Attention Consecutive operators in a task are closed from the first to the last.
Finally, when all operators have been closed and all their resources freed, the task shuts down its timer service, performs its task-specific cleanup, e.g. cleans all its internal buffers, and then performs its generic task clean up which consists of closing all its output channels and cleaning any output buffers.

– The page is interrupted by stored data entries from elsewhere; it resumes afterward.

/-- **`s ⊕ t ∈ {g₁ | g ∈ ker l(B × C)(ℂ)} ⟺ s ∈ {g₁ | g ∈ ker l(B)(ℂ)} ∧ t ∈ {g₁ | g ∈ ker l(C)(ℂ)}`** for
`Hom(B, C) = 0 = Hom(C, B)` (`dim B, dim C ≥ 1`; Milne Prop. 1.5, binary case, on `ker l`).
[cite: Milne1999LefschetzClasses, §1 p. 643, Prop. 1.5 and Thm. 4.4] -/
theorem prodBlockDiagEquiv_mem_map_specialLefschetzGroup_one_prod_iff (hBC : ∀ f : B ⟶ C, f = 0)
    (hCB : ∀ g : C ⟶ B, g = 0) (hB1 : 1 ≤ B.dim) (hC1 : 1 ≤ C.dim) (s : complexBetti B.X 1 ≃ₗ[ℂ] complexBetti B.X 1)
    (t : complexBetti C.X 1 ≃ₗ[ℂ] complexBetti C.X 1) :
    prodBlockDiagEquiv s t ∈ (specialLefschetzGroup (B.prod C).dim (B.prod C).X).map
        (Pi.evalMonoidHom (fun k : ℕ ↦ complexBetti (B.prod C).X k ≃ₗ[ℂ] complexBetti (B.prod C).X k) 1) ↔
      s ∈ (specialLefschetzGroup B.dim B.X).map
          (Pi.evalMonoidHom (fun k : ℕ ↦ complexBetti B.X k ≃ₗ[ℂ] complexBetti B.X k) 1) ∧
        t ∈ (specialLefschetzGroup C.dim C.X).map
          (Pi.evalMonoidHom (fun k : ℕ ↦ complexBetti C.X k ≃ₗ[ℂ] complexBetti C.X k) 1) := by
  obtain ⟨hB, hpolB⟩ := exists_isPolarizationClass (AbelianVariety.isSmoothProjective_holds (A := B))
  obtain ⟨hC, hpolC⟩ := exists_isPolarizationClass (AbelianVariety.isSmoothProjective_holds (A := C))
  have hBtop := AbelianVariety.lefschetzPow_self_ne_zero_of_hasHardLefschetzProperty hB1 hpolB.hasHardLefschetz
  have hCtop := AbelianVariety.lefschetzPow_self_ne_zero_of_hasHardLefschetzProperty hC1 hpolC.hasHardLefschetz
  rw [specialLefschetzGroup_map_one_prod_eq_unitaryCentralizerGroup_of_isPolarizationClass hpolB hpolC hB1 hC1,
    hpolB.specialLefschetzGroup_map_one_eq hB1, hpolC.specialLefschetzGroup_map_one_eq hC1]
  constructor
  · intro h
    obtain ⟨s', hs', t', ht', e⟩ := exists_eq_prodBlockDiagEquiv_of_mem_unitaryCentralizerGroup_prod hBtop hCtop h
    have hmem : prodBlockDiagEquiv s' t' ∈ centralizerGroup (B.prod C) := by rw [e]; exact h.1
    have hmem' : prodBlockDiagEquiv s t ∈ centralizerGroup (B.prod C) := h.1
    have es : s' = s := by
      rw [← centralizerGroup.restrictFstHom_prodBlockDiagEquiv hmem, ← centralizerGroup.restrictFstHom_prodBlockDiagEquiv hmem']
      congr 1
      exact Subtype.ext e
    have et : t' = t := by
      rw [← centralizerGroup.restrictSndHom_prodBlockDiagEquiv hmem, ← centralizerGroup.restrictSndHom_prodBlockDiagEquiv hmem']
      congr 1
      exact Subtype.ext e
    exact ⟨es ▸ hs', et ▸ ht'⟩
  · rintro ⟨hs, ht⟩
    exact prodBlockDiagEquiv_mem_unitaryCentralizerGroup hBC hCB hBtop hCtop hs ht

/-- **`{g₁ | g ∈ ker l(B × C)(ℂ)} ≅ {g₁ | g ∈ ker l(B)(ℂ)} × {g₁ | g ∈ ker l(C)(ℂ)}`, `u ↦ (u_B, u_C)`, for `Hom(B, C) = 0 = Hom(C, B)`**
(`dim B, dim C ≥ 1`) — Milne's Prop. 1.5 / Cor. 4.7 restricted to `ker l`, binary case, on `H¹`, as abstract groups (the
tree's `unitaryCentralizerGroup.prodMulEquiv` moved through Thm. 4.4 on the three varieties).
[cite: Milne1999LefschetzClasses, Prop. 1.5, Thm. 4.4, Cor. 4.7 and p. 658 (proof of Cor. 4.2)] -/
theorem nonempty_map_specialLefschetzGroup_one_prod_mulEquiv (hBC : ∀ f : B ⟶ C, f = 0) (hCB : ∀ g : C ⟶ B, g = 0)
    (hB1 : 1 ≤ B.dim) (hC1 : 1 ≤ C.dim) :
    Nonempty ((specialLefschetzGroup (B.prod C).dim (B.prod C).X).map
        (Pi.evalMonoidHom (fun k : ℕ ↦ complexBetti (B.prod C).X k ≃ₗ[ℂ] complexBetti (B.prod C).X k) 1) ≃*
      (specialLefschetzGroup B.dim B.X).map
          (Pi.evalMonoidHom (fun k : ℕ ↦ complexBetti B.X k ≃ₗ[ℂ] complexBetti B.X k) 1) ×
        (specialLefschetzGroup C.dim C.X).map
          (Pi.evalMonoidHom (fun k : ℕ ↦ complexBetti C.X k ≃ₗ[ℂ] complexBetti C.X k) 1)) := by
  obtain ⟨hB, hpolB⟩ := exists_isPolarizationClass (AbelianVariety.isSmoothProjective_holds (A := B))
  obtain ⟨hC, hpolC⟩ := exists_isPolarizationClass (AbelianVariety.isSmoothProjective_holds (A := C))
  have hBtop := AbelianVariety.lefschetzPow_self_ne_zero_of_hasHardLefschetzProperty hB1 hpolB.hasHardLefschetz
  have hCtop := AbelianVariety.lefschetzPow_self_ne_zero_of_hasHardLefschetzProperty hC1 hpolC.hasHardLefschetz
  refine ⟨(MulEquiv.subgroupCongr
    (specialLefschetzGroup_map_one_prod_eq_unitaryCentralizerGroup_of_isPolarizationClass hpolB hpolC hB1 hC1)).trans
    ((unitaryCentralizerGroup.prodMulEquiv B C hB hC hBC hCB hBtop hCtop).trans
      ((Subgroup.prodEquiv _ _).trans (MulEquiv.prodCongr
        (MulEquiv.subgroupCongr (hpolB.specialLefschetzGroup_map_one_eq hB1).symm)
        (MulEquiv.subgroupCongr (hpolC.specialLefschetzGroup_map_one_eq hC1).symm))))⟩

Checkpoints: Previously we saw that during initializeState(), and in case of recovering from a failure, the task 
and all its operators and functions retrieve the state that was persisted to stable storage during the last successful 
checkpoint before the failure. Checkpoints in Flink are performed periodically based on a user-specified interval, and 
are performed by a different thread than that of the main task thread. That’s why they are not included in the main 
phases of the task lifecycle. In a nutshell, special elements called CheckpointBarriers are injected periodically by 
the source tasks of a job in the stream of input data, and travel with the actual data from source to sink. A source 
task injects these barriers after it is in running mode, and assuming that the CheckpointCoordinator is also running. 
Whenever a task receives such a barrier, it schedules a task to be performed by the checkpoint thread, which calls the 
snapshotState() of the operators in the task. Input data can still be received by the task while the checkpoint is 
being performed, but the data is buffered and only processed and emitted downstream after the checkpoint is successfully 
completed.
In the previous sections we described the lifecycle of a task that runs till completion. In case the task is cancelled at any point, then the normal execution is interrupted and the only operations performed from that point on are the timer service shutdown, the task-specific cleanup, the disposal of the operators, and the general task cleanup, as described above.